+++ INFORMATION GIVEN

/-- … precisely: every level `k` it has satisfies `k + 2 ≤ n` (`trdeg F_z = n − 2` there, `trdeg_add_two_eq_of_firstFailure`). -/
theorem lwLevel_add_two_le_of_firstFailure {n k : ℕ} {z : Fin n → ℂ} (hz : LinearIndependent ℚ z)
    (hsub : SubMinimalDefect n z)
    (hfail : ¬ (n : Cardinal) ≤ Algebra.trdeg ℚ ↥(adjoin ℚ (Set.range z ∪ Set.range (cexp ∘ z))) + 1)
    (hL : LWLevel k z) : k + 2 ≤ n := by
  have h := le_trdeg_of_lwLevel z hL
  have he := (trdeg_add_two_eq_of_firstFailure hz hsub hfail).1
  obtain ⟨t, ht, _⟩ := trdeg_eq_nat z
  rw [ht] at h he
  have h' : k ≤ t := by exact_mod_cast h
  have he' : t + 2 = n := by exact_mod_cast he
  omega

/-! ## §4 THE ALGEBRAIC-HYPERPLANE FAMILY `(τ | b₁, …, b_m)`: certified, decided members of the residual's class at
EVERY length -/

/-- ℚ-linear combinations of algebraic numbers are algebraic. -/
theorem isAlgebraic_of_mem_span_of_isAlgebraic {ι : Type*} {b : ι → ℂ} (halg : ∀ j, IsAlgebraic ℚ (b j)) {x : ℂ}
    (hx : x ∈ Submodule.span ℚ (Set.range b)) : IsAlgebraic ℚ x := by
  have hle : Submodule.span ℚ (Set.range b) ≤ (algebraicClosure ℚ ℂ).toSubalgebra.toSubmodule := by
    rw [Submodule.span_le]
    rintro _ ⟨j, rfl⟩
    exact mem_algebraicClosure_iff.mpr (halg j)
  exact mem_algebraicClosure_iff.mp (hle hx)

-- GATE-DEDUP: `private` — a verbatim twin of `…RigidCoreSchanuelOnLogFreeCoreCalibrationR.transcendental_pi_complex`.
/-- `π ∈ ℂ` is transcendental (tree fact `transcendental_pi_holds`, transported along `ℝ → ℂ`). -/
private theorem transcendental_pi_complex : Transcendental ℚ (Real.pi : ℂ) := fun hc =>
  transcendental_pi_holds ((isAlgebraic_algebraMap_iff (algebraMap ℝ ℂ).injective).mp hc)

section Family

variable {m : ℕ} {b : Fin m → ℂ} {τ : ℂ}

/-- (i) `(τ | b)` is ℚ-free when `τ` is transcendental and `b` is ℚ-free algebraic. -/
theorem cons_linearIndependent (hτ : Transcendental ℚ τ) (hb : LinearIndependent ℚ b)
    (halg : ∀ j, IsAlgebraic ℚ (b j)) : LinearIndependent ℚ (Fin.cons τ b : Fin (m + 1) → ℂ) := by
  rw [linearIndependent_finCons]
  exact ⟨hb, fun hmem => hτ (isAlgebraic_of_mem_span_of_isAlgebraic halg hmem)⟩

/-- Coordinates along `τ`: an element of `span_ℚ (τ | b)` is `q•τ + (algebraic)`. -/
theorem mem_span_cons_iff (x : ℂ) :
    x ∈ Submodule.span ℚ (Set.range (Fin.cons τ b : Fin (m + 1) → ℂ)) ↔
      ∃ q : ℚ, ∃ p ∈ Submodule.span ℚ (Set.range b), x = q • τ + p := by
  rw [Fin.range_cons, Submodule.mem_span_insert]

++++++

**REQUIRED WORK:** Output exactly the line containing "are algebraic. -/" together with every line after it, ending at the final line of the entries.

**COMPLETED TASK:**
/-- ℚ-linear combinations of algebraic numbers are algebraic. -/
theorem isAlgebraic_of_mem_span_of_isAlgebraic {ι : Type*} {b : ι → ℂ} (halg : ∀ j, IsAlgebraic ℚ (b j)) {x : ℂ}
    (hx : x ∈ Submodule.span ℚ (Set.range b)) : IsAlgebraic ℚ x := by
  have hle : Submodule.span ℚ (Set.range b) ≤ (algebraicClosure ℚ ℂ).toSubalgebra.toSubmodule := by
    rw [Submodule.span_le]
    rintro _ ⟨j, rfl⟩
    exact mem_algebraicClosure_iff.mpr (halg j)
  exact mem_algebraicClosure_iff.mp (hle hx)

-- GATE-DEDUP: `private` — a verbatim twin of `…RigidCoreSchanuelOnLogFreeCoreCalibrationR.transcendental_pi_complex`.
/-- `π ∈ ℂ` is transcendental (tree fact `transcendental_pi_holds`, transported along `ℝ → ℂ`). -/
private theorem transcendental_pi_complex : Transcendental ℚ (Real.pi : ℂ) := fun hc =>
  transcendental_pi_holds ((isAlgebraic_algebraMap_iff (algebraMap ℝ ℂ).injective).mp hc)

section Family

variable {m : ℕ} {b : Fin m → ℂ} {τ : ℂ}

/-- (i) `(τ | b)` is ℚ-free when `τ` is transcendental and `b` is ℚ-free algebraic. -/
theorem cons_linearIndependent (hτ : Transcendental ℚ τ) (hb : LinearIndependent ℚ b)
    (halg : ∀ j, IsAlgebraic ℚ (b j)) : LinearIndependent ℚ (Fin.cons τ b : Fin (m + 1) → ℂ) := by
  rw [linearIndependent_finCons]
  exact ⟨hb, fun hmem => hτ (isAlgebraic_of_mem_span_of_isAlgebraic halg hmem)⟩

/-- Coordinates along `τ`: an element of `span_ℚ (τ | b)` is `q•τ + (algebraic)`. -/
theorem mem_span_cons_iff (x : ℂ) :
    x ∈ Submodule.span ℚ (Set.range (Fin.cons τ b : Fin (m + 1) → ℂ)) ↔
      ∃ q : ℚ, ∃ p ∈ Submodule.span ℚ (Set.range b), x = q • τ + p := by
  rw [Fin.range_cons, Submodule.mem_span_insert]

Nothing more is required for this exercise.